TASK INSTRUCTIONS: Pull from the data below each line where the word "local" occurs, and copy it.

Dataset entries
import Summits.Ventures.PercRepro.RankLevelSetExplicitLin2KeyQuart

/-!
# PercRepro — THE LEVEL-10 QUART ROW OF C-025: THE KEY AT `p = 2 126` AND THE CONDITIONAL LEVEL STEP (p9, S4)

`proofs/SUBCLAIM-S4-p9.md` §S4.2⁗‴. The saturated row of record at level `10` is `p ≥ 8 710` (RankLevelSetExplicitLin2RowTen).
With p4's quart multiplicity the assembled inequality `(P_d)` holds, exactly evaluated, at EVERY core corank `11 ≤ d ≤ 1034`
from `p = 2 126` — and fails at `p = 2 125` (corank `629`, the big class's saturation corank):
the quart key `KeyQ 10 2126 d` (RankLevelSetExplicitLin2KeyQuart) is checked by the kernel at the 1 024 coranks (`decide`, 1 chunk of
1 024), and `c025_level_succ_of_keyQ_row` turns the row into the level step
**`c025_ten_quart_step (hprev : ∀ M p, 2 125 ≤ p → RLS M p 9) : ∀ M p, 2 126 ≤ p → RLS M p 10`** (large-corank base 2 126 (LargeSharp),
tail `2 103`). The unconditional rows are composed in RankLevelSetExplicitLin2QuartFloor. Axioms: standard.
-/

open scoped Matroid

namespace PercRepro

namespace ThmN

namespace Explicit

/-- **THE QUART KEY ROW AT `(q, p) = (10, 2 126)`**: `KeyQ 10 2126 d` at every corank `11 ≤ d ≤ 1034`, by the kernel. -/
theorem key_ten_quart_row : ∀ t < 1024, KeyQ 10 2126 (11 + t) := by decide +kernel

/-- **THE QUART FLOOR IS EXACT**: the quart key FAILS at `p = 2 125`, corank `629` (the big class's saturation corank), by the kernel. -/
theorem key_ten_quart_sharp : ¬ KeyQ 10 2125 629 := by decide +kernel

end Explicit

variable {α : Type}

/-- **THE LEVEL-10 QUART STEP FROM `2 126`**: level `10` for every finite matroid and every `p ≥ 2 126` from level `9` for
every `p ≥ 2 125` — the quart key row at `2 126`, its monotonicity in `p`, and the wrapper `c025_level_succ_of_keyQ_row`
(the large-corank theorem from the base `2 126` of regime one (`c025_level_succ_of_keyQ_row'`, RankLevelSetExplicitLin2LargeSharp: `N₁(10) = 2 292` would bind), tail `2 103 ≤ 2 126`). -/
theorem c025_ten_quart_step (hprev : ∀ (M : Matroid α) [M.Finite] (p : ℕ), 2125 ≤ p → RLS M p 9) :
    ∀ (M : Matroid α) [M.Finite] (p : ℕ), 2126 ≤ p → RLS M p 10 :=
  c025_level_succ_of_keyQ_row' 9 (by norm_num) 2126 2126 le_rfl (by norm_num) (by decide +kernel) (by norm_num) (by norm_num)
    Explicit.key_ten_quart_row hprev

end ThmN

end PercRepro
/-!
# [AbsTopIII] Prop 4.2 (i) at the geometric model: id-rigidity of «objects of `EA` mapping to `𝕏`» is INHERITED
# by every finite étale cover `𝕏' → 𝕏` — Galois descent in `HolRS` (row «IDRIGID-COVER-INHERITANCE»)

S. Mochizuki, *Topics in Absolute Anabelian Geometry III*, proof of Prop 4.2 (i), kurims p.106 l.11–19: «for any
object `X ∈ Ob(EA)` … the full subcategory of `EA` consisting of objects that map to `X` … [is id-rigid]».
[cite: MochizukiAbsTopIII2015, Proposition 4.2 (i) p.106]

PROOF-ONLY file (abc-iut cell, campaign-L item R1.2 of the geometric `EA` column; seat abc-iut-w5-d144 gen 6).
The cell's model column proves this id-rigidity UNCONDITIONALLY at the bases of type `(0, r ≥ 3)` (`ℂ ∖ F`,
abc-iut-L4-t12) and `(1, r ≥ 1)` (`E ∖ S`, this lineage's (OUT) route), and at uniformised bases `ℍ/Γ̄` modulo
covolume data.  Id-rigidity (`Aut 𝟭 = 1`) is NOT inherited by full subcategories for free; here it is pushed UP
along every morphism `p : 𝕏' → 𝕏` of `HolRS` by the EXTENSION argument of `isIdRigid_mapsTo_of_galois_descent`
(file `IdRigidMapsToGaloisExtension`): an automorphism of `𝟭` on «mapsTo `𝕏'`» extends to «mapsTo `𝕏`» by
descending its components along GALOIS coverings of `𝕏`.  Contents:

* §1 (manifolds) `mdifferentiableAt_of_comp_eq_of_isLocalDiffeomorphAt` — differentiability DESCENDS along a local
  diffeomorphism (`g ∘ q = t`, `t` differentiable ⇒ `g` differentiable at `q b`).
* §2 (`HolRS`) `mdifferentiable_of_comp_hom_eq`; `exists_iso_comp_eq_of_forall_comm` — **Galois descent of
  automorphisms**: along `q : B → W` whose relative endomorphisms are transitive on the fibres, every automorphism
  of `B` commuting with `End B` descends to an automorphism of `W`.
* §3 (`HolRS`, Galois coverings of `𝕏`) `exists_galois_over_hom_hom` (a Galois covering of `𝕏` dominating two given
  objects over `𝕏`: Mathlib's `exists_hom_from_galois_of_fiber` at a fibre point of the product in `Cov^fin(𝕏^top)`),
  `exists_overIso_hom_comp_eq` (deck transitivity on morphisms), `exists_hom_comp_eq_apply_eq_of_isGalois` (deck
  transitivity on the fibres of an intermediate covering, via `CovFin.isGalois_iff_forall_exists_deck` and
  uniqueness of lifts).
* §4 ★ `isIdRigid_mapsTo_of_hom (p : 𝕏' ⟶ 𝕏)` — **«mapsTo `𝕏`» id-rigid ⇒ «mapsTo `𝕏'`» id-rigid.**
* §5 ★★ consequences with ZERO hypotheses: `isIdRigid_mapsTo_of_hom_of_isPuncturedEllipticCurve`,
  `…_complexTorus_compl_finite`, `…_planeComplFinite` — «objects of `EA` mapping to `𝕏'`» is id-rigid for EVERY
  connected Riemann surface `𝕏'` finite étale over a once-punctured elliptic curve / `E ∖ S` / `ℂ ∖ F` (`|F| ≥ 2`);
  this includes punctured curves of every genus, in particular IUT's archimedean curves `X̲_v` (type `(1, l)`) and
  `X̲→_v` (type `(1, l-tors→)`, of genus `> 1`: its compactification is totally ramified at the cusp `ε′` over that
  of `X̲_v` since `I_{ε′} ⥲ Δ_ε⁺`, [IUTchI] §1 pp.37–38) of [IUTchI] Ex 3.4 (i) p.80, both finite étale over
  `X_v = E_v ∖ {0}`; the `EA^hol_RS(Q)` / [AbsTopIII] Cor 4.5 (i)–(v) forms `isIdRigid_mapsTo_fullSubcategory_of_hom`,
  `cor_4_5_geometric_mapsTo_of_hom(_of_isPuncturedEllipticCurve)`.

HONEST SCOPE: MODEL side of [AbsTopIII] §4 (model ≠ reconstruction); orbicurves, uniformisation, Lemma 4.3
untouched; classical mathematics (SGA 1 V §4–§5, covering spaces, Riemann surfaces); no definition, no instance, no
Prop-valued fact; support library, not a node; nothing here bears on [IUTchIII] Cor. 3.12; no side taken.

## References

* S. Mochizuki, *Topics in Absolute Anabelian Geometry III*, kurims ms, §0 p.27 (id-rigid), Def 4.1 (iii) p.103,
  proof of Prop 4.2 (i) p.106 l.11–19, Cor 4.5 pp.107–109. [MochizukiAbsTopIII2015]
* S. Mochizuki, *Inter-universal Teichmüller theory I*, kurims ms (May 2020), §1 pp.37–38, Ex 3.4 (i) p.80.
  [Mochizuki2012] (D-0012 claim key, status disputed — cited for the OBJECTS `X̲_v`, `X̲→_v` only)
* A. Grothendieck, M. Raynaud, SGA 1, Exp. V §4–§5 (Galois objects; transitivity; descent). [SGA1]
* A. Hatcher, *Algebraic Topology*, CUP 2002, §1.3 Prop. 1.34 (uniqueness of lifts), Prop. 1.39. [HatcherAT2002]
* I-Hsiung Lin, *Classical complex analysis: a geometric approach*, vol. 2 (2011), (7.5.2.1) p.449. [Lin2011]
-/

noncomputable section

open CategoryTheory CategoryTheory.PreGaloisCategory Topology Set Function Filter
open scoped Manifold ContDiff
open Literature.Topology.CoveringSpaces
open Literature.Geometry.Kaehler
open Literature.Geometry.Kaehler.ComplexTorus (deckTransformations mem_deckTransformations_iff)

universe v u

namespace Literature.AnabelianGeometry.AbsoluteAnabelian

/-! ### §1 Manifolds: differentiability DESCENDS along a local diffeomorphism -/

section Descent

variable {𝕜 : Type*} [NontriviallyNormedField 𝕜] {E : Type*} [NormedAddCommGroup E] [NormedSpace 𝕜 E]
  {H : Type*} [TopologicalSpace H] {I : ModelWithCorners 𝕜 E H} {n : WithTop ℕ∞}
  {M : Type*} [TopologicalSpace M] [ChartedSpace H M]
  {N : Type*} [TopologicalSpace N] [ChartedSpace H N]
  {P : Type*} [TopologicalSpace P] [ChartedSpace H P]
  {q : M → N} {t : M → P} {g : N → P}
import Mathlib
import HarnessLib

/-!
# Deligne–Serre 1974, §7: subgroups of `GL₂(𝔽_ℓ)` with few characteristic polynomials are bounded

Topic `Literature/NumberTheory/GaloisRepresentations`. NAMED FACT (D-0014), no proof.

P. Deligne, J.-P. Serre, *Formes modulaires de poids 1*, Ann. Sci. ÉNS (4) 7 (1974), 507–530,
§7 (pp. 523–524; verbatim):

> **7.1.** Soient `η` et `M` deux nombres positifs. Nous aurons à considérer la propriété suivante
> d'un sous-groupe `G` de `GL₂(𝐅_ℓ)` :
> `C(η, M)`. – Il existe une partie `H` de `G` telle que `|H| ≥ (1 − η)|G|`, et que l'ensemble
> des polynômes `det(1 − hT)`, `h ∈ H`, ait au plus `M` éléments.
> Nous dirons que `G` est *semi-simple* si la représentation identique `G → GL₂(𝐅_ℓ)` est
> semi-simple.
>
> **PROPOSITION 7.2.** – Soient `η < 1/2` et `M ≥ 0`. Il existe une constante `A = A(η, M)`
> telle que, pour tout nombre premier `ℓ`, et tout sous-groupe semi-simple `G` de `GL₂(𝐅_ℓ)`
> satisfaisant à `C(η, M)`, on ait `|G| ≤ A`.

(The printed proof, pp. 524–525, is a case analysis over Dickson's list — `G ⊇ SL₂`, `G` in a
Cartan subgroup, in its normaliser, or with image `𝔖₄/𝔄₄/𝔄₅` in `PGL₂` — counting elements with a
given characteristic polynomial.) This is the group-theoretic finiteness step of Deligne–Serre's
construction of the Galois representation of a weight-one form (their Lemmas 8.3–8.4: the images
`G_ℓ = ρ̄_ℓ(Gal)` satisfy `C(η, M)` by the Rankin mean-square estimate Prop. 5.5 and Čebotarev, hence
`|G_ℓ| ≤ A` for infinitely many `ℓ`); it is field-of-definition agnostic and is the step route
`Langlands/BianchiDeligneSerre` transports verbatim to imaginary quadratic fields (support item
`Summit.Langlands.Langlands.Theses.BianchiDeligneSerre.DeligneSerreTransportK`, step (iv) of its
proof plan).

## Rendering

* `G` ranges over subgroups of `GL (Fin 2) (ZMod ℓ)`, `ℓ` prime (the printed `GL₂(𝐅_ℓ)`, prime field;
  Deligne–Serre apply 7.2 at primes split in the coefficient field, §8, "le corps résiduel
  correspondant est égal à `𝐅_ℓ`").
* For `h ∈ GL₂` the polynomial `det(1 − hT) = 1 − tr(h)T + det(h)T²` and the characteristic
  polynomial `det(T − h) = T² − tr(h)T + det(h)` determine each other, so "the set of `det(1 − hT)`,
  `h ∈ H`, has at most `M` elements" is rendered with `Matrix.charpoly` (same cardinality).
* "semi-simple" = the natural representation of `G` on `𝐅_ℓ²` is a semisimple `𝐅_ℓ[G]`-module
  (`Representation.asModule`, `IsSemisimpleModule`).
* `η` is taken in `(0, 1/2)` ("deux nombres positifs", "`η < 1/2`"); `A` is a natural number bounding
  `Nat.card G`.

## References

* P. Deligne, J.-P. Serre, *Formes modulaires de poids 1*, Ann. Sci. École Norm. Sup. (4) 7 (1974),
  507–530, §7.1, Prop. 7.2 (p. 524), Lemmes 8.3–8.4 (p. 525). [DeligneSerre1974]
  (read: `lit read doi:10.24033/asens.1277`, pp. 18–20 of the materialised text)
-/

noncomputable section

namespace Literature.NumberTheory.GaloisRepresentations

namespace DeligneSerre

variable {ℓ : ℕ}

/-- The natural two-dimensional representation of a subgroup `G ≤ GL₂(𝐅_ℓ)` on `𝐅_ℓ²`
("la représentation identique `G → GL₂(𝐅_ℓ)`", Deligne–Serre 1974, §7.1).
[cite: DeligneSerre1974, §7.1] -/
def natRep (G : Subgroup (GL (Fin 2) (ZMod ℓ))) : Representation (ZMod ℓ) G (Fin 2 → ZMod ℓ) :=
  (Units.coeHom (Module.End (ZMod ℓ) (Fin 2 → ZMod ℓ))).comp
    (Matrix.GeneralLinearGroup.toLin.toMonoidHom.comp G.subtype)

/-- `G ≤ GL₂(𝐅_ℓ)` is **semi-simple** in the sense of Deligne–Serre 1974, §7.1: its natural
representation on `𝐅_ℓ²` is semisimple (a semisimple `𝐅_ℓ[G]`-module).
[cite: DeligneSerre1974, §7.1] -/
def IsSemisimpleSubgroup (G : Subgroup (GL (Fin 2) (ZMod ℓ))) : Prop :=
  IsSemisimpleModule (MonoidAlgebra (ZMod ℓ) G) (natRep G).asModule

/-- **Condition `C(η, M)`** (Deligne–Serre 1974, §7.1): there is a subset `H ⊆ G` with
`|H| ≥ (1 − η)|G|` such that the characteristic polynomials of the elements of `H` form a set of at
most `M` elements (printed with `det(1 − hT)`; equivalent datum for invertible `2 × 2` matrices).
[cite: DeligneSerre1974, §7.1 condition C(η, M)] -/
def CondC (G : Subgroup (GL (Fin 2) (ZMod ℓ))) (η : ℝ) (M : ℕ) : Prop :=
  ∃ H : Finset (GL (Fin 2) (ZMod ℓ)), (↑H : Set (GL (Fin 2) (ZMod ℓ))) ⊆ (G : Set (GL (Fin 2) (ZMod ℓ))) ∧
    (1 - η) * (Nat.card G : ℝ) ≤ (H.card : ℝ) ∧
    (H.image fun h : GL (Fin 2) (ZMod ℓ) => Matrix.charpoly ((h : GL (Fin 2) (ZMod ℓ)) : Matrix (Fin 2) (Fin 2) (ZMod ℓ))).card ≤ M

end DeligneSerre

/-- **Deligne–Serre 1974, Proposition 7.2.** "Soient `η < 1/2` et `M ≥ 0`. Il existe une constante
`A = A(η, M)` telle que, pour tout nombre premier `ℓ`, et tout sous-groupe semi-simple `G` de
`GL₂(𝐅_ℓ)` satisfaisant à `C(η, M)`, on ait `|G| ≤ A`." For every `0 < η < 1/2` and `M` there is
`A` such that for every prime `ℓ` and every subgroup `G ≤ GL (Fin 2) (ZMod ℓ)` whose natural
representation is semisimple and which satisfies `C(η, M)`, `Nat.card G ≤ A`. Grounds step (iv) of
`Summit.Langlands.Langlands.Theses.BianchiDeligneSerre.DeligneSerreTransportK`.
[cite: DeligneSerre1974, Prop. 7.2 (p. 524)] -/
def DeligneSerre1974_prop72_card_le_of_condC : Prop :=
  ∀ η : ℝ, 0 < η → η < 1 / 2 → ∀ M : ℕ, ∃ A : ℕ,
    ∀ (ℓ : ℕ) [Fact ℓ.Prime] (G : Subgroup (GL (Fin 2) (ZMod ℓ))),
      DeligneSerre.IsSemisimpleSubgroup G → DeligneSerre.CondC G η M → Nat.card G ≤ A

end Literature.NumberTheory.GaloisRepresentations

end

RESPONSE FOR THIS EXERCISE:
* §1 (manifolds) `mdifferentiableAt_of_comp_eq_of_isLocalDiffeomorphAt` — differentiability DESCENDS along a local
/-! ### §1 Manifolds: differentiability DESCENDS along a local diffeomorphism -/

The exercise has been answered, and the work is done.